O 2.º quarto abriu bastante competitivo, com ambas as equipas a trocarem cestos de parte a parte, mas com o FC Porto a ir mantendo a liderança, maioritariamente com lançamentos exteriores ou da linha de lance-livre. Com Landis a liderar o ataque do FC Porto, o Sporting CP teve de atuar mais agressivamente na sua defesa, e Pedro Catarino foi o homem que conseguiu “secar” Landis.

O jogo entrou numa fase mais “agressiva”, havendo faltas técnicas duplas no fim do 2.º quarto, com os ânimos algo exaltados. O Sporting CP conseguiu empatar, pela primeira vez, a partida, no último minuto do 2.º quarto, mas Landis rapidamente apagou esse empate com um lançamento de média distancia num ataque de 1×1. O Porto chegou ao intervalo a ganhar por 44-42.

A segunda parte abriu bastante competitiva com cestos de parte a parte, apesar da pobre eficácia, tendo o FC Porto ganhado esta luta das tabelas. Já os leões aproveitaram melhor as suas transições rápidas e, insistindo no seu jogo interior, conseguiram passar para a frente do marcador, com James Elissor a marcar uma bandeja aos seis minutos do 3.º quarto.

O FC Porto recuperava a liderança com um triplo de Pedro Pinto, mas rapidamente perdeu-a, depois de o Sporting CP marcar no outro lado do campo.
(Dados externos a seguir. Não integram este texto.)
import Summits.RiemannHypothesis.RiemannHypothesis.Theorems.WeilFormatCDataO102BFrontData
import Summits.RiemannHypothesis.RiemannHypothesis.Theorems.S2FormatCE0
import Literature.NumberTheory.LFunctions.YoshidaWindowGramTailMSSines
import Literature.NumberTheory.LFunctions.YoshidaWindowGramMiddleJBox
import Literature.NumberTheory.LFunctions.YoshidaWindowGramTailJFactoredScaled
import Literature.NumberTheory.LFunctions.YoshidaWindowGramTailMSFactored
import Literature.NumberTheory.LFunctions.YoshidaWindowGramTailJDiagTight
import Summits.RiemannHypothesis.RiemannHypothesis.Theorems.FormatCPsdBands
import Summits.RiemannHypothesis.RiemannHypothesis.Theorems.WeilFormatCDiagShift
import HarnessLib

/-!
# [SYMMETRY BAND rows 210..220 of `O102BCBOdd.DS'` against the lower triangle — with `FormatCPsd.checkPsdShape_of_symmBands` this replaces the single `checkPsdShapeFast` fact (gate-timeout class at Bo ≥ 192); prover A g23 lever]
# Format C kernel rung `O102B` (a = 51/50, column-band layout): odd sector (P): dyadic-Cholesky row budgets, rows 240…255 + shape + assembly (kernel certificates)

Window `a = 51/50`; prime powers in the window: 2, 3, 2^2, 5, 7; prime constant A = 2148/1000 (`WeilFormatC.primeCoeff_form_ge_cells_v2`); evaluator parameters S = 2^320, Kpi 160, Kser 190, kred 8, Kexp 55, J 150; full table modes < 257; light column table modes < 1027; units 2^-310 (Schur entries), 2^-154 (column digits, width 157), 2^-148 (tail-factor digits, width 151), 2^-64 (reciprocal weights), 2^-40 (tail base); order-J tail J = 4, θ = 1/2048, η = 1/10 | 4/1.
Design row: sr-gb-rung-a A g23 odd λ-run (parity cell 13 L-side): a = 51/50, μ = 2^-93, odd 256/512/1024, HIGHER precision S 2^320 c 310, MS tail, five prime powers; see HOME(A)/LADDER-CELL12-A-g23.md. Generated by sr-gb-rung-a prover A g22 with rh-explicit-weil-2 gen7's generator extended for the odd λ-run (--sector odd --mu-log2; HOME(A)/code-g22/gen7/gramgen7.py sha16 a23c13b0256hp001) from `#eval` of the tree's `Encl` functions; every datum is re-verified by the kernel in the theorem files (`decide +kernel`). Helper data of the rh-explicit Weil-positivity programme (format C, K-CELL-2), RH-free. [cite: Yoshida1992HermitianForms, §5 (5.15)-(5.16) p. 301; §7 pp. 305–312]
-/

set_option linter.dupNamespace false
set_option exponentiation.threshold 1024
set_option maxRecDepth 200000

namespace Summit.RiemannHypothesis.RiemannHypothesis.Theorems.WeilFormatCData.O102BCBOdd

open Literature.NumberTheory.LFunctions Literature.NumberTheory.LFunctions.PsdDyadic Summit.RiemannHypothesis.RiemannHypothesis.Theorems.FormatCPsd

set_option maxHeartbeats 0 in
/-- kernel: symmetry of the rows `210 ≤ i < 221` of `DS'` against the lower triangle. -/
theorem tSy210 : (List.range' 210 11).all (fun i ↦ (List.range i).all fun j ↦ decide (PsdDyadic.getMZ O102BCBOdd.DS' i j = PsdDyadic.getMZ O102BCBOdd.DS' j i)) = true := by decide +kernel

end Summit.RiemannHypothesis.RiemannHypothesis.Theorems.WeilFormatCData.O102BCBOdd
Os leões faziam a chamada “box-and-one defense” para tentar retirar o efeito de Landis no ataque, o que resultou em bastantes lançamentos falhados por parte dos portistas.
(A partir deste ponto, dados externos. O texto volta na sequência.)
import Literature.Topology.FourManifolds.SimplifiedBrokenLefschetzRoundCritical
import Literature.Topology.FourManifolds.RegularLevelMorseData
import HarnessLib

/-!
# Round slices of a simplified broken Lefschetz fibration: the transverse 3-dimensional slice
# through a round point is Morse with one critical point of index `1` or `2`

Topic `Literature/Topology/FourManifolds`; a brick for the named fact
`Literature.Topology.FourManifolds.nonempty_diffeomorph_sphere_four_of_sblf_genus_one_noLefschetz`
(Baykur–Kamada 2015, Lemma 11) of `SimplifiedBrokenLefschetzFibration.lean`.  Everything here is
**proved**; there are no definitions and no named facts.

Baykur–Kamada 2015, §2 (arXiv p. 7) decompose the total space of an SBLF into the lower side,
the higher side *"and a round cobordism between them containing the round singular set in the
interior"*; Baykur 2012, proof of Lemma 7: *"a round cobordism … is composed of `S¹` times a
`3`-dimensional `1`-handle cobordism"*; Hayano 2011, §2.3 and Auroux–Donaldson–Katzarkov 2005,
§8.1: the indefinite fold `(t, x₁, x₂, x₃) ↦ (t, x₁² + x₂² - x₃²)` (Hayano 2011, Def. 2.1 (4))
is, in the slice `t = const` transverse to the fold arc, the `3`-dimensional Morse function
`x₁² + x₂² - x₃²` with one critical point of index `1` (read from the side `x₁² + x₂² - x₃² < 0`).
This file proves the GLOBAL form of that slice statement for an SBLF `f : X⁴ → S²` without
Lefschetz points whose round image is the equator `E = {y | y₂ = 0}` (normalisation
`IsSimplifiedBrokenLefschetzFibration.exists_image_round_eq_sphereEquator`,
`SimplifiedBrokenLefschetzRoundImage.lean`):

* `IsSimplifiedBrokenLefschetzFibration.isRegularLevel_height_single_one_comp` — **the
  meridian slice is a closed `3`-manifold**: `0` is a regular level of `y₁ ∘ f = ⟪e₁, f⟫`, so
  `P = f⁻¹{y | y 1 = 0}` (the preimage of the great circle through `(±1, 0, 0)` and the poles
  `(0, 0, ±1)`) is a regular level in the sense of `RegularLevelSet.lean`
  (`RegularLevel`, with its `C^∞` structure from slice charts; compact when `X` is).  At regular
  points of `f` this is the chain rule (the height `y₁` is critical on `S²` only at `±e₁ ∉ P`);
  at the round points of `P` (those over `(±1, 0, 0)`) it is the transversality of the great
  circle to the round image read in a fold chart (`SphereGerm.morseData…`: `∂ₜΓ₁ ≠ 0`).
* `IsSimplifiedBrokenLefschetzFibration.isMCriticalPt_height_comp_incl_of_round` — for a height
  `⟪a, ·⟫` with `a = (a₀, 0, a₂)`, `a₀ ≠ 0`, the round points of `P` are critical points of
  `⟪a, f⟫` restricted to `P` (they are even critical on `X`,
  `isMCriticalPt_height_comp_iff_of_round`).
* `IsSimplifiedBrokenLefschetzFibration.nondegenerate_and_morseIndex_height_comp_incl_of_fold_chart`
  — **the Morse data of the slice function at a round point**: for `a₀ ≠ 0`, `a₂ ≠ 0` the
  restriction of `⟪a, f⟫` to `P` has at a round point `q` of `P` a nondegenerate critical
  point whose index is `1` if `a₂ ∂ₛΓ₂ > 0` and `2` otherwise, where `Γ = ψ⁻¹` is the base
  chart of a fold chart centred at `q` and `∂ₛ` the derivative across the fold image: in the
  fold chart the Hessian of `⟪a, f⟫` on `X` is `diag(α, 2β, 2β, -2β)`, `β = a₂ ∂ₛΓ₂`
  (`SimplifiedBrokenLefschetzMorseCharts.lean`), the tangent space of `P` is the hyperplane
  `{dt = 0}` (`RegularLevelMorseData.lean`: `morseIndex_comp_incl_eq`), and the restricted form
  is `2β (x₁² + x₂² - x₃²)`.  Chart-free: the critical point is nondegenerate of index `1` or
  `2` (`nondegenerate_and_morseIndex_height_comp_incl_of_round`).
* `IsSimplifiedBrokenLefschetzFibration.apply_two_mul_eq_of_isMCriticalPt_height_comp_incl`,
  `IsSimplifiedBrokenLefschetzFibration.sq_height_eq_of_isMCriticalPt_comp_incl` — **no other
  critical points near the equator**: at a regular point `x ∈ P` of `f`, if `⟪a, f⟫|_P` is
  critical then `a₂ (f x)₀ = a₀ (f x)₂` and hence `⟪a, f x⟫² = a₀² + a₂²` (Lagrange: `⟪a, ·⟫`
  must be critical along the great circle `{y₁ = 0}`, i.e. `f x = ± a/‖a‖`); so every critical
  point of the slice function with `⟪a, f⟫² < a₀² + a₂²` is a round point.

The sign `a₂ ∂ₛΓ₂ > 0` — i.e. that the `s > 0` side of every fold chart is the higher-genus
hemisphere — and hence the index `1` from the lower side, is global information supplied by the
Euler-characteristic count of the companion file `SimplifiedBrokenLefschetzRoundSlicesIndex.lean`.

## References

* R. İ. Baykur, S. Kamada, *Classification of broken Lefschetz fibrations with small fiber
  genera*, J. Math. Soc. Japan 67 (2015), §2 (arXiv:1010.5814, p. 7), Lemma 11. [BaykurKamada2015]
* R. İ. Baykur, *Broken Lefschetz fibrations and smooth structures on 4-manifolds*, Geom. Topol.
  Monogr. 18 (2012), proof of Lemma 7. [Baykur2012]
* K. Hayano, *On genus-1 simplified broken Lefschetz fibrations*, Algebr. Geom. Topol. 11 (2011),
  Def. 2.1 (4), §2.3. [Hayano2011]
* J. Milnor, *Morse theory* (1963), §2. [Milnor1963]
-/

noncomputable section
Um jogo muito equilibrado com ambas as equipas a passarem pela liderança do marcador
Fonte: Carlos Silva/Bola na Rede

Com os lançamentos exteriores do Sporting CP a finalmente caírem, os leões fazem um parcial de 6-0 e forçam a paragem técnica por parte do Porto, com a liderança por 58-51. Este resultado foi-se mantendo quase até ao final do quarto, com bastante esforço na defesa. Landis conseguiu marcar da linha de lance livre no último minuto, mas Elissor recuperou marcando no cair da buzina, fazendo o jogo estar 60-53 para começar o último quarto.

O último quarto começa da mesma maneira que o terceiro acabou: com um cesto marcado de Elissor e com um FC Porto mais organizado ofensivamente, a marcar um triplo do lado contrário, por Gordon. Os leões entraram com mais confiança e o jogo exterior começava a fluir, mantendo a liderança no início do quarto. Do lado dos azuis e brancos, quando não aparecia Landis, aparecia Tinsley, que foi mantendo o FC Porto no jogo com triplos e lançamentos de dois com falta.

Com o jogo bastante renhido, foi a altura de Travante Williams voltar para dentro de campo (depois de ter estado limitado por faltas). O jogador fez a sua presença ser sentida no preciso momento em que entrou em jogo, mostrando agressividade no ataque ao cesto. Moncho Lopez viu os leões a ganhar por nove, 73-64, e pediu desconto de tempo, a pouco mais de cinco minutos do fim do jogo, na esperança de “acordar” a sua equipa e de a organizar ofensivamente. De pouco valeu, pois o FC Porto tinha pouca disciplina defensiva e o Sporting CP conseguiria aumentar a vantagem para 12.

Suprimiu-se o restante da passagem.